Highlight locators - readmill/API GitHub Wiki
This is the documentation for v1
of the Readmill API which is deprecated and will be discontinued on 2012-12-16
. Please upgrade to v2
, the new developer documentations are at developers.readmill.com.
Locators
Data structure
Locators are represented with a JSON structure that might look something like this:
{
position: 0.738,
pre: "i am the text just before the highlighted text",
mid: "i am the highlighted text",
post: "i am the text just after the highlighted text",
xpath: {
start: "//*[@class='starttag']",
end: "/*[@class='endtag']",
},
file_id: "chapter-2"
}
Valid locators
There are 4 locator types:
position
: a number representing how far through the book the location is, valid values are between 0.0
(beginning) and 1.0
(end).
pre
/mid
/post
: The text of the highlight (mid
), plus the text preceding the highlight (pre
) and the text following the highlight (post
). Also referred to in this document as text locators.
mid
MUST always be present.
The text should not include any language specific formatting information (i.e regular, it should be human readable text). pre
, mid
and post
will be normalized before stored on Readmill.
xpath
: A pair of XPaths which locate the start and end of the highlight within the book. if xpath
is present, its start
and end
children MUST both be present.
file_id
: An ID which can be used by the client to accurately locate the highlight within the book.
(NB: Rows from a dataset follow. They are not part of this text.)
import Summits.MatrixMultiplication.MatrixMultiplication.Theorems.SoloInformedCwTwoCubeKoszulFourRank

/-!
# Explicit border-rank lower bounds for Kronecker powers of the small Coppersmith–Winograd tensor

Numerical instances of `CubeP4.le_algBorderRank_kroneckerPow_cwTensor_two_p4`
(`3315 · 3^(N-3) ≤ 70 · bR(T_{cw,2}^{⊠N})`, obtained from the kernel-certified rank bound `3315`
for a `p = 4` Koszul flattening of the Kronecker cube):

* `bR(T_{cw,2}^{⊠4}) ≥ 143`  (Conner–Gesmundo–Landsberg–Ventura 2022, Thm. 1.2 (iii): `135`),
* `bR(T_{cw,2}^{⊠5}) ≥ 427`  (loc. cit.: `405`),
* `bR(T_{cw,2}^{⊠6}) ≥ 1279` (loc. cit.: `1215`),
* `bR(T_{cw,2}^{⊠7}) ≥ 3836` (loc. cit.: `3645`).

Remark (informal, not formalised here). Coppersmith–Winograd's deduction
`ω ≤ log₂((4/27) · R(T_{cw,2}^{⊠N})^(3/N))` (`CoppersmithWinograd1990_rank_form` with `q = 2`)
evaluated at these lower bounds gives `2.830, 2.615, 2.488, 2.405` for `N = 3, 4, 5, 6`; in particular
no rank bound for a Kronecker power `N ≤ 6` of `T_{cw,2}` can improve the current record `ω < 2.3713`
(`N = 6` would need `R ≤ 1219 < 1279`). The first power not excluded this way is `N = 7`
(`R(T_{cw,2}^{⊠7}) ≤ 3987` would be needed; the bound here is `3836`, the trivial upper bound `16384`).

[cite: ConnerGesmundoLandsbergVentura2022, Thm. 1.2 (iii), Prop. 3.2]
[cite: CoppersmithWinograd1990, §6]
-/

namespace Summit.MatrixMultiplication.MatrixMultiplication.Theorems

open Literature.Computability.AlgebraicComplexity

/-- `bR(T_{cw,2}^{⊠4}) ≥ 143` (CGLV 2022 Thm. 1.2 (iii): `≥ 135`).
[cite: ConnerGesmundoLandsbergVentura2022, Thm. 1.2 (iii)] -/
theorem le_algBorderRank_kroneckerPow_cwTensor_two_four_p4 :
    143 ≤ algBorderRank (kroneckerPow (cwTensor ℂ 2) 4) := by
  have h := CubeP4.le_algBorderRank_kroneckerPow_cwTensor_two_p4 4 (by norm_num)
  norm_num at h
  omega

/-- `bR(T_{cw,2}^{⊠5}) ≥ 427` (CGLV 2022 Thm. 1.2 (iii): `≥ 405`).
[cite: ConnerGesmundoLandsbergVentura2022, Thm. 1.2 (iii)] -/
theorem le_algBorderRank_kroneckerPow_cwTensor_two_five_p4 :
    427 ≤ algBorderRank (kroneckerPow (cwTensor ℂ 2) 5) := by
  have h := CubeP4.le_algBorderRank_kroneckerPow_cwTensor_two_p4 5 (by norm_num)
  norm_num at h
  omega

/-- `bR(T_{cw,2}^{⊠6}) ≥ 1279` (CGLV 2022 Thm. 1.2 (iii): `≥ 1215`). With Coppersmith–Winograd's
rank form this closes the last case `N ≤ 6` in which a Kronecker power of `T_{cw,2}` could have
improved `ω` (`N = 6` would need rank `≤ 1219`).
[cite: ConnerGesmundoLandsbergVentura2022, Thm. 1.2 (iii)] -/
theorem le_algBorderRank_kroneckerPow_cwTensor_two_six_p4 :
    1279 ≤ algBorderRank (kroneckerPow (cwTensor ℂ 2) 6) := by
  have h := CubeP4.le_algBorderRank_kroneckerPow_cwTensor_two_p4 6 (by norm_num)
  norm_num at h
  omega

/-- `bR(T_{cw,2}^{⊠7}) ≥ 3836` (CGLV 2022 Thm. 1.2 (iii): `≥ 3645`).
[cite: ConnerGesmundoLandsbergVentura2022, Thm. 1.2 (iii)] -/
theorem le_algBorderRank_kroneckerPow_cwTensor_two_seven_p4 :
    3836 ≤ algBorderRank (kroneckerPow (cwTensor ℂ 2) 7) := by
  have h := CubeP4.le_algBorderRank_kroneckerPow_cwTensor_two_p4 7 (by norm_num)
  norm_num at h
  omega

end Summit.MatrixMultiplication.MatrixMultiplication.Theorems
/-- Twin of `wardD4CertGe_of_outroute` (OutRoute l.251): the use-family closing `wardD4CertGe_of_expansion` fed exactly as in
`wardD4CertGe_of_facts₂ZR` (GramRShardsGrouped l.56) with the HINTED uses of the shares (supports: `canonNFZHUses_supp`) and no partials. -/
theorem wardD4CertGe_of_outrouteH (K : SymCertR) (hwf0 : wellFormed K.expand = true)
    (hRok : K.gramR.all (gramBlockROK K.frame) = true) (oracle : Word → HintT) (κ : Word → ℕ) (J : ℕ) (hJ : 0 < J)
    (hfacts : OutFactsH K oracle κ J 0 J) : WardD4CertGe ((symValueR K : ℚ) : ℝ) := by
  have hwfb : wellFormed K.toSymCert = true := wellFormed_toSymCert_of_expand K hwf0
  have hRok' : ∀ B ∈ K.gramR, gramBlockROK K.frame B = true := List.all_eq_true.1 hRok
  have hsD := supp_of_gramROK K hRok
  have hQ : ∀ k, PSupp (shareR K κ J k) K.frame.toFinset := fun k => by
    rw [shareR_eq]; exact (PSupp_rawResidualR K hwfb hRok).filter _
  /- the DERIVED use family and its envelope -/
  let U := (sharesR K κ J).flatMap (canonNFZHUses K.frame oracle) ++ (K.gramR.flatMap blockUses).map negUse
  have hL : (envelope K.expand U).toList.toFinset = envelope K.expand U := Finset.toList_toFinset _
  have hFL : K.frame.toFinset ⊆ (envelope K.expand U).toList.toFinset := by
    rw [hL]; exact (subset_thicken _ 1).trans (thicken_subset_envelope K.expand U)
  have hU : ∀ e ∈ U, SuppIn e.u K.expand.frame.toFinset := by
    intro e he
    rcases List.mem_append.1 he with he | he
    · rw [List.mem_flatMap] at he
      obtain ⟨Q, hQ', he⟩ := he
      rw [sharesR, List.mem_map] at hQ'
      obtain ⟨k, -, rfl⟩ := hQ'
      exact canonNFZHUses_supp K.frame oracle _ (hQ k) e he
    · rw [List.mem_map] at he
      obtain ⟨e', he', rfl⟩ := he
      rw [List.mem_flatMap] at he'
      obtain ⟨B, hB, he'⟩ := he'
      rw [blockUses, List.mem_flatMap] at he'
      obtain ⟨m, -, he'⟩ := he'
      obtain ⟨t, ht, hu⟩ := polyUses_u he'
      show SuppIn e'.u K.frame.toFinset
      rw [hu]
      exact PSupp_gramBlockPolyR B (hsD B hB).1 (hsD B hB).2 t ht
  refine wardD4CertGe_of_expansion K.expand hwf0 U hU ?_
  /- the expansion -/
  have hBL : ∀ B ∈ K.gramR, (∀ s ∈ B.reps, PSupp (genPre B.moves s) (envelope K.expand U).toList.toFinset) ∧
      ∀ q ∈ genBasis B, ∀ m ∈ B.moves,
        PSupp (movePolyF m.γ m.v q) (envelope K.expand U).toList.toFinset ∧
          isZero (psub (nfPoly (movePolyF m.γ m.v q)) (pscale m.χ q)) = true := fun B hB =>
    ⟨fun s hs => (((gramBlockROK_spec (hRok' B hB)).1 s hs).2).mono hFL,
      fun q hq m hm => ⟨((gramBlockROK_spec (hRok' B hB)).2 q hq m hm).1.mono hFL,
        ((gramBlockROK_spec (hRok' B hB)).2 q hq m hm).2⟩⟩
  have h2 := polyOp_rhsPoly_expand (envelope K.expand U).toList.toFinset K hBL
  have hsum := sum_outFactsH K oracle κ J hFL hQ J 0 hfacts
  rw [← List.range_eq_range'] at hsum
  change ((sharesR K κ J).map _).sum =
    (((sharesR K κ J).flatMap (canonNFZHUses K.frame oracle)).map (useOp (envelope K.expand U).toList.toFinset)).sum at hsum
  rw [sum_sharesR K hwfb κ hJ hFL] at hsum
  have hl : lhsPoly K.expand = lhsPoly K.toSymCert := rfl
  have hneg : (((K.gramR.flatMap blockUses).map negUse).map (useOp (envelope K.expand U).toList.toFinset)).sum =
      -((K.gramR.flatMap blockUses).map (useOp (envelope K.expand U).toList.toFinset)).sum := by
    rw [List.map_map, ← list_sum_map_neg]
    simp only [Function.comp_def, useOp_negUse]
  rw [hl, h2, List.map_append, List.sum_append, hneg, ← hsum]
  abel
A valid locator MUST include the mid
locator and MAY (should) use one or more of the other locator methods too.
Text locators (pre, mid, post)
The text in pre
, post
and mid
are normalized to make its content more widely usable. The normalization is a simple, but rather effective, way to enable two versions of a book to share a highlight even if the exact formatting of the books are slightly different.
Consider for example the book Metamorphosis, which can be downloaded for free in several formats from a variety of sources (for example project Guthenberg).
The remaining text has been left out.